§ **What is expected**:
Could you reproduce, from the records below, everything from the line with "namespace Literature.NumberTheory.LFunctions.Zhang2022.KnifeEdge" down to the line with "-- sizes of", keeping both of those lines and changing nothing?

§ **Given information**:
import Literature.NumberTheory.LFunctions.Zhang2022.KnifeEdgeLenZDegreeShortDense

/-!
# Zhang (2022), rung F-S3 (Landau–Siegel programme, §D edge len = E*-len⁺): route `ZDegreeToeplitzBand` —
# the DUAL twin of the density reduction: `dualCrossTablePsiOn_zero_of_dense`

Y. Zhang, *Discrete mean estimates and the Landau–Siegel zero*, arXiv:2211.02515v1 [Zhang2022LandauSiegel] — an
unrefereed manuscript under adjudication. **WHAT THIS IS NOT: not a claim about Theorems 1–2 of arXiv:2211.02515, about
Landau–Siegel zeros, or about Parity. The programme SEARCHES and TYPES; no claim about Landau–Siegel zeros, Theorems 1–2
of arXiv:2211.02515 or a repaired Margin232 until a kernel theorem says so.** `E₀`-free; every OPEN input is a hypothesis —
this file ELIMINATES NOTHING.

WHAT IS HERE. The dual-slot version of `KnifeEdge.crossTablePsiOn_zero_of_dense` (`KnifeEdgeLenZDegreeShortDense`,
p521442, ls-knife-typer-3 g8): for the ψ-graded DUAL table of degree `d` (`KnifeEdge.DualCrossTablePsiOn c′ 𝒞 d Y`,
`Σ Re𝔠*·Z(ρ,ψ)^d·conj Q_{g₂}·Q_{g₁}·Re ω`), darkness on a sub-class `𝒞₀` + the side tables `InClassMean c′` (K0,
stmt-Parity-20016, OPEN) with Lemma 2.3 at `c′` + approximation of every in-class pair of `𝒞` by in-class pairs of `𝒞₀` in
the `𝔅`-currency ⇒ darkness on `𝒞`. Same proof (sesquilinear decomposition, Cauchy–Schwarz `norm_zDegMeanPsi_le_sqrt` with
the sign data of Lemma 2.3 + Prop 2.2 (i), `discMean_conj` on BOTH tables, K0 as an upper bound); this is ls-theory g4's
typing debt N3 of the DISPLAY #4 verdict (11:37:13Z): needed before a port can close the short-class dual slot
(`ShortPairsDualDegOne`-type items) from the hand's DISPLAY #4 (Y₁|short dark on piecewise-polynomial short pairs).

Typer: ls-knife-typer-1 g8 (the K1″a hand; cell landau-siegel §D).

## References
* Y. Zhang, arXiv:2211.02515v1 (2022), §2 Lemma 2.3, (2.15)–(2.17); §7 Prop. 7.1 (7.2); §8 (8.2), (8.5), Lemma 8.1.
  [cite: Zhang2022LandauSiegel, §2 Lemma 2.3, (2.15)–(2.17), §7 Prop 7.1 (7.2), §8 (8.5), Lemma 8.1]
-/

noncomputable section

open Complex Real ComplexConjugate Finset

namespace Literature.NumberTheory.LFunctions.Zhang2022.KnifeEdge

open Repair Skeleton

section DenseDual

variable {c' : ℝ}

/-- **THE DENSITY REDUCTION FOR THE DUAL SLOT (every degree `d`, every pair class `𝒞`).** Suppose: (i) the ψ-graded DUAL
slot of degree `d` is DARK (zero functional) on the in-class pairs of a sub-class `𝒞₀` — an OPEN input, asserted by no
one; (ii) the side tables `InClassMean c′` (K0, stmt-Parity-20016 — OPEN input) and Lemma 2.3 at `c′`; (iii) every in-class
pair of `𝒞` is, for every `η > 0`, within `𝔅`-distance `η` (in each piece) of an in-class pair of `𝒞₀`. THEN the dual slot is
dark on `𝒞`. Proof = `crossTablePsiOn_zero_of_dense` with the second table conjugated too (`discMean_conj` twice).
[cite: Zhang2022LandauSiegel, §2 Lemma 2.3, (2.15)–(2.17), §7 Prop 7.1, §8 (8.5), Lemma 8.1] -/
theorem dualCrossTablePsiOn_zero_of_dense {𝒞 𝒞₀ : PairClass} {d : ℕ}
    (hdark : DualCrossTablePsiOn c' 𝒞₀ d (fun _ _ _ _ => 0)) (hK0 : InClassMean c') (h23 : Lemma23 c')
    (hdense : ∀ (g₁ g₁' g₂ g₂' : ℝ → ℂ), InClassPiece g₁ g₁' → InClassPiece g₂ g₂' → 𝒞 g₁ g₁' g₂ g₂' →
      ∀ η : ℝ, 0 < η →
      ∃ g₁N g₁N' g₂N g₂N' : ℝ → ℂ, InClassPiece g₁N g₁N' ∧ InClassPiece g₂N g₂N' ∧ 𝒞₀ g₁N g₁N' g₂N g₂N' ∧
        mainTermForm (fun x => g₁ x - g₁N x) (fun x => g₁' x - g₁N' x) ≤ η ∧
        mainTermForm (fun x => g₂ x - g₂N x) (fun x => g₂' x - g₂N' x) ≤ η) :
    DualCrossTablePsiOn c' 𝒞 d (fun _ _ _ _ => 0) := by
  intro g₁ g₁' g₂ g₂' hg₁ hg₂ h𝒞 ε hε
  -- sizes of the two pieces in the 𝔅-currency
  set B1 := mainTermForm g₁ g₁' with hB1
  set B2 := mainTermForm g₂ g₂' with hB2
  have hB10 : 0 ≤ B1 := mainTermForm_nonneg_of_isH1 hg₁.kinked.isH1
  have hB20 : 0 ≤ B2 := mainTermForm_nonneg_of_isH1 hg₂.kinked.isH1
  set B := max B1 B2 with hB
  have hB0 : 0 ≤ B := le_max_of_le_left hB10
  have hBp : 0 < B + 1 := by linarith
  -- the approximation scale
  set η : ℝ := min 1 (min (ε / 16) (ε ^ 2 / (128 * (B + 1)))) with hη
  have hη0 : 0 < η := lt_min zero_lt_one (lt_min (by positivity) (by positivity))
  have hη1 : η ≤ 1 := min_le_left _ _
  have hη16 : η ≤ ε / 16 := (min_le_right _ _).trans (min_le_left _ _)
  have hηsq : η ≤ ε ^ 2 / (128 * (B + 1)) := (min_le_right _ _).trans (min_le_right _ _)
  have h2η : η + η ≤ ε ^ 2 / (64 * (B + 1)) := by
    have : ε ^ 2 / (64 * (B + 1)) = 2 * (ε ^ 2 / (128 * (B + 1))) := by
      field_simp
      ring
    rw [this]
    linarith
  have hkey : ∀ {Bu : ℝ}, Bu ≤ B → (Bu + η) * (η + η) ≤ (ε / 8) ^ 2 := by
    intro Bu hBu
    have h1 : Bu + η ≤ B + 1 := add_le_add hBu hη1
    calc (Bu + η) * (η + η) ≤ (B + 1) * (ε ^ 2 / (64 * (B + 1))) :=
          mul_le_mul h1 h2η (by positivity) (by positivity)
      _ = (ε / 8) ^ 2 := by
          field_simp
          ring
  -- the approximants and the differences
  obtain ⟨g₁N, g₁N', g₂N, g₂N', hg₁N, hg₂N, h𝒞₀, hBh1, hBh2⟩ := hdense g₁ g₁' g₂ g₂' hg₁ hg₂ h𝒞 η hη0
  have hh1 : InClassPiece (fun x => g₁ x - g₁N x) (fun x => g₁' x - g₁N' x) := hg₁.sub hg₁N
  have hh2 : InClassPiece (fun x => g₂ x - g₂N x) (fun x => g₂' x - g₂N' x) := hg₂.sub hg₂N
  -- the eventual inputs
  have Edark := hdark g₁N g₁N' g₂N g₂N' hg₁N hg₂N h𝒞₀ (ε / 2) (by positivity)
  have E1 := discMean_profPoly_le_of_inClassMean hK0 hg₁.kinked hη0
  have E2 := discMean_profPoly_le_of_inClassMean hK0 hg₂.kinked hη0
  have Eh1 := discMean_profPoly_le_of_inClassMean hK0 hh1.kinked hη0
  have Eh2 := discMean_profPoly_le_of_inClassMean hK0 hh2.kinked hη0
  have E3 : ForAllLarge fun D _ _ => 3 ≤ D := ForAllLarge.of_le 3 fun D _ _ hD _ _ => hD
  refine ((((((Edark.and E1).and E2).and Eh1).and Eh2).and (h23.and prop22i_holds)).and E3).mono ?_
  intro D _ χ _ _ hh hA
  obtain ⟨⟨⟨⟨⟨⟨hdk, hK1⟩, hK2⟩, hKh1⟩, hKh2⟩, ⟨h23D, h22D⟩⟩, hD3⟩ := hh
  -- weights and the unit on the index set
  have hw := weights_nonneg_of hD3 h23D h22D
  have hZ := norm_Zpsi_eq_one_of hD3 h22D
  -- abbreviations
  set N : ℕ := ⌊bigP D⌋₊ + 1 with hN
  set A : ℝ := frakA χ * frakP D with hA'
  have hA0 : 0 ≤ A := mul_nonneg (frakA_nonneg χ) (frakP_nonneg D)
  set H1 : Chr D → ℂ → ℂ := fun x t => profPoly χ x g₁ N t with hH1
  set H2 : Chr D → ℂ → ℂ := fun x t => profPoly χ x g₂ N t with hH2
  set Hh1 : Chr D → ℂ → ℂ := fun x t => profPoly χ x (fun z => g₁ z - g₁N z) N t with hHh1
  set Hh2 : Chr D → ℂ → ℂ := fun x t => profPoly χ x (fun z => g₂ z - g₂N z) N t with hHh2
  set H1N : Chr D → ℂ → ℂ := fun x t => profPoly χ x g₁N N t with hH1N
  set H2N : Chr D → ℂ → ℂ := fun x t => profPoly χ x g₂N N t with hH2N
  -- the four K0 bounds
  have dm1 : discMean c' χ H1 ≤ (B1 + η) * A := hK1 hA
  have dm2 : discMean c' χ H2 ≤ (B2 + η) * A := hK2 hA
  have dmh1 : discMean c' χ Hh1 ≤ (η + η) * A :=
    (hKh1 hA).trans (mul_le_mul_of_nonneg_right (by linarith) hA0)
  have dmh2 : discMean c' χ Hh2 ≤ (η + η) * A :=
    (hKh2 hA).trans (mul_le_mul_of_nonneg_right (by linarith) hA0)
  -- darkness of the approximant pair at ε/2
  have hdkN : ‖zDegMeanPsi c' χ d (fun x t => conj (H2N x t)) (fun x t => conj (H1N x t))‖ ≤ ε / 2 * A := by
    have h := hdk hA
    simp only [zero_mul, sub_zero] at h
    rw [hA', ← mul_assoc]
    exact h
  -- the sesquilinear decomposition
  have e1 : (fun x t => conj (H1N x t)) = fun x t => conj (H1 x t) - conj (Hh1 x t) := by
    funext x t
    simp only [hH1, hHh1, hH1N, profPoly_sub, map_sub]
    ring
  have e2 : (fun x t => conj (H2N x t)) = fun x t => conj (H2 x t) - conj (Hh2 x t) := by
    funext x t
    simp only [hH2, hHh2, hH2N, profPoly_sub, map_sub]
    ring
  have hdecomp : zDegMeanPsi c' χ d (fun x t => conj (H2 x t)) (fun x t => conj (H1 x t)) =
      zDegMeanPsi c' χ d (fun x t => conj (H2N x t)) (fun x t => conj (H1N x t)) +
        zDegMeanPsi c' χ d (fun x t => conj (H2 x t)) (fun x t => conj (Hh1 x t)) +
        zDegMeanPsi c' χ d (fun x t => conj (Hh2 x t)) (fun x t => conj (H1 x t)) -
        zDegMeanPsi c' χ d (fun x t => conj (Hh2 x t)) (fun x t => conj (Hh1 x t)) := by
    rw [e2, e1, zDegMeanPsi_sub_left, zDegMeanPsi_sub_right, zDegMeanPsi_sub_right]
    ring
  -- Cauchy–Schwarz on the three corrections
  have c1 : ‖zDegMeanPsi c' χ d (fun x t => conj (H2 x t)) (fun x t => conj (Hh1 x t))‖ ≤
      Real.sqrt ((B2 + η) * A * ((η + η) * A)) := by
    refine (norm_zDegMeanPsi_le_sqrt hw hZ _ _ _).trans (Real.sqrt_le_sqrt ?_)
    rw [discMean_conj, discMean_conj]
    exact mul_le_mul dm2 dmh1 (discMean_nonneg hw _) (by positivity)
  have c2 : ‖zDegMeanPsi c' χ d (fun x t => conj (Hh2 x t)) (fun x t => conj (H1 x t))‖ ≤
      Real.sqrt ((η + η) * A * ((B1 + η) * A)) := by
    refine (norm_zDegMeanPsi_le_sqrt hw hZ _ _ _).trans (Real.sqrt_le_sqrt ?_)
    rw [discMean_conj, discMean_conj]
    exact mul_le_mul dmh2 dm1 (discMean_nonneg hw _) (by positivity)
  have c3 : ‖zDegMeanPsi c' χ d (fun x t => conj (Hh2 x t)) (fun x t => conj (Hh1 x t))‖ ≤
      Real.sqrt ((η + η) * A * ((η + η) * A)) := by
    refine (norm_zDegMeanPsi_le_sqrt hw hZ _ _ _).trans (Real.sqrt_le_sqrt ?_)
    rw [discMean_conj, discMean_conj]
    exact mul_le_mul dmh2 dmh1 (discMean_nonneg hw _) (by positivity)
  -- evaluate the square roots with the choice of η
  have s1 : Real.sqrt ((B2 + η) * A * ((η + η) * A)) ≤ ε / 8 * A := by
    have hle : (B2 + η) * A * ((η + η) * A) ≤ (ε / 8 * A) ^ 2 := by
      calc (B2 + η) * A * ((η + η) * A) = ((B2 + η) * (η + η)) * A ^ 2 := by ring
        _ ≤ (ε / 8) ^ 2 * A ^ 2 := mul_le_mul_of_nonneg_right (hkey (le_max_right _ _)) (sq_nonneg A)
        _ = (ε / 8 * A) ^ 2 := by ring
    calc Real.sqrt ((B2 + η) * A * ((η + η) * A)) ≤ Real.sqrt ((ε / 8 * A) ^ 2) := Real.sqrt_le_sqrt hle
      _ = ε / 8 * A := Real.sqrt_sq (by positivity)
  have s2 : Real.sqrt ((η + η) * A * ((B1 + η) * A)) ≤ ε / 8 * A := by
    have hle : (η + η) * A * ((B1 + η) * A) ≤ (ε / 8 * A) ^ 2 := by
      calc (η + η) * A * ((B1 + η) * A) = ((B1 + η) * (η + η)) * A ^ 2 := by ring
        _ ≤ (ε / 8) ^ 2 * A ^ 2 := mul_le_mul_of_nonneg_right (hkey (le_max_left _ _)) (sq_nonneg A)
        _ = (ε / 8 * A) ^ 2 := by ring
    calc Real.sqrt ((η + η) * A * ((B1 + η) * A)) ≤ Real.sqrt ((ε / 8 * A) ^ 2) := Real.sqrt_le_sqrt hle
      _ = ε / 8 * A := Real.sqrt_sq (by positivity)
  have s3 : Real.sqrt ((η + η) * A * ((η + η) * A)) ≤ ε / 8 * A := by
    rw [show (η + η) * A * ((η + η) * A) = ((η + η) * A) ^ 2 by ring,
      Real.sqrt_sq (by positivity)]
    exact mul_le_mul_of_nonneg_right (by linarith) hA0
  -- assemble
  have hgoal : ‖zDegMeanPsi c' χ d (fun x t => conj (H2 x t)) (fun x t => conj (H1 x t))‖ ≤ ε * A := by
    rw [hdecomp]
    calc ‖zDegMeanPsi c' χ d (fun x t => conj (H2N x t)) (fun x t => conj (H1N x t)) +
            zDegMeanPsi c' χ d (fun x t => conj (H2 x t)) (fun x t => conj (Hh1 x t)) +
            zDegMeanPsi c' χ d (fun x t => conj (Hh2 x t)) (fun x t => conj (H1 x t)) -
            zDegMeanPsi c' χ d (fun x t => conj (Hh2 x t)) (fun x t => conj (Hh1 x t))‖
        ≤ ‖zDegMeanPsi c' χ d (fun x t => conj (H2N x t)) (fun x t => conj (H1N x t))‖ +
            ‖zDegMeanPsi c' χ d (fun x t => conj (H2 x t)) (fun x t => conj (Hh1 x t))‖ +
            ‖zDegMeanPsi c' χ d (fun x t => conj (Hh2 x t)) (fun x t => conj (H1 x t))‖ +
            ‖zDegMeanPsi c' χ d (fun x t => conj (Hh2 x t)) (fun x t => conj (Hh1 x t))‖ :=
          (norm_sub_le _ _).trans (by gcongr; exact (norm_add_le _ _).trans (by gcongr; exact norm_add_le _ _))
      _ ≤ ε / 2 * A + ε / 8 * A + ε / 8 * A + ε / 8 * A :=
          add_le_add (add_le_add (add_le_add hdkN (c1.trans s1)) (c2.trans s2)) (c3.trans s3)
      _ ≤ ε * A := by nlinarith [hA0, hε.le]
  simpa only [zero_mul, sub_zero, hA', mul_assoc] using hgoal

/-- The same for all large `c′` with Lemma 2.3 DISCHARGED by the tree (`lemma23_eventually`).
[cite: Zhang2022LandauSiegel, §2 Lemma 2.3, §8 (8.5)] -/
theorem dualCrossTablePsiOn_zero_of_dense_eventually :
    ∃ c₀ : ℝ, 0 ≤ c₀ ∧ ∀ c' : ℝ, c₀ ≤ c' → ∀ {𝒞 𝒞₀ : PairClass} {d : ℕ},
      DualCrossTablePsiOn c' 𝒞₀ d (fun _ _ _ _ => 0) → InClassMean c' →
      (∀ (g₁ g₁' g₂ g₂' : ℝ → ℂ), InClassPiece g₁ g₁' → InClassPiece g₂ g₂' → 𝒞 g₁ g₁' g₂ g₂' → ∀ η : ℝ, 0 < η →
        ∃ g₁N g₁N' g₂N g₂N' : ℝ → ℂ, InClassPiece g₁N g₁N' ∧ InClassPiece g₂N g₂N' ∧ 𝒞₀ g₁N g₁N' g₂N g₂N' ∧
          mainTermForm (fun x => g₁ x - g₁N x) (fun x => g₁' x - g₁N' x) ≤ η ∧
          mainTermForm (fun x => g₂ x - g₂N x) (fun x => g₂' x - g₂N' x) ≤ η) →
      DualCrossTablePsiOn c' 𝒞 d (fun _ _ _ _ => 0) := by
  obtain ⟨c₀, h0, h⟩ := lemma23_eventually
  exact ⟨c₀, h0, fun c' hc' _ _ _ hdark hK0 hdense => dualCrossTablePsiOn_zero_of_dense hdark hK0 (h c' hc') hdense⟩

end DenseDual

end Literature.NumberTheory.LFunctions.Zhang2022.KnifeEdge

end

§ **Completed exercise**:
namespace Literature.NumberTheory.LFunctions.Zhang2022.KnifeEdge

open Repair Skeleton

section DenseDual

variable {c' : ℝ}

/-- **THE DENSITY REDUCTION FOR THE DUAL SLOT (every degree `d`, every pair class `𝒞`).** Suppose: (i) the ψ-graded DUAL
slot of degree `d` is DARK (zero functional) on the in-class pairs of a sub-class `𝒞₀` — an OPEN input, asserted by no
one; (ii) the side tables `InClassMean c′` (K0, stmt-Parity-20016 — OPEN input) and Lemma 2.3 at `c′`; (iii) every in-class
pair of `𝒞` is, for every `η > 0`, within `𝔅`-distance `η` (in each piece) of an in-class pair of `𝒞₀`. THEN the dual slot is
dark on `𝒞`. Proof = `crossTablePsiOn_zero_of_dense` with the second table conjugated too (`discMean_conj` twice).
[cite: Zhang2022LandauSiegel, §2 Lemma 2.3, (2.15)–(2.17), §7 Prop 7.1, §8 (8.5), Lemma 8.1] -/
theorem dualCrossTablePsiOn_zero_of_dense {𝒞 𝒞₀ : PairClass} {d : ℕ}
    (hdark : DualCrossTablePsiOn c' 𝒞₀ d (fun _ _ _ _ => 0)) (hK0 : InClassMean c') (h23 : Lemma23 c')
    (hdense : ∀ (g₁ g₁' g₂ g₂' : ℝ → ℂ), InClassPiece g₁ g₁' → InClassPiece g₂ g₂' → 𝒞 g₁ g₁' g₂ g₂' →
      ∀ η : ℝ, 0 < η →
      ∃ g₁N g₁N' g₂N g₂N' : ℝ → ℂ, InClassPiece g₁N g₁N' ∧ InClassPiece g₂N g₂N' ∧ 𝒞₀ g₁N g₁N' g₂N g₂N' ∧
        mainTermForm (fun x => g₁ x - g₁N x) (fun x => g₁' x - g₁N' x) ≤ η ∧
        mainTermForm (fun x => g₂ x - g₂N x) (fun x => g₂' x - g₂N' x) ≤ η) :
    DualCrossTablePsiOn c' 𝒞 d (fun _ _ _ _ => 0) := by
  intro g₁ g₁' g₂ g₂' hg₁ hg₂ h𝒞 ε hε
  -- sizes of the two pieces in the 𝔅-currency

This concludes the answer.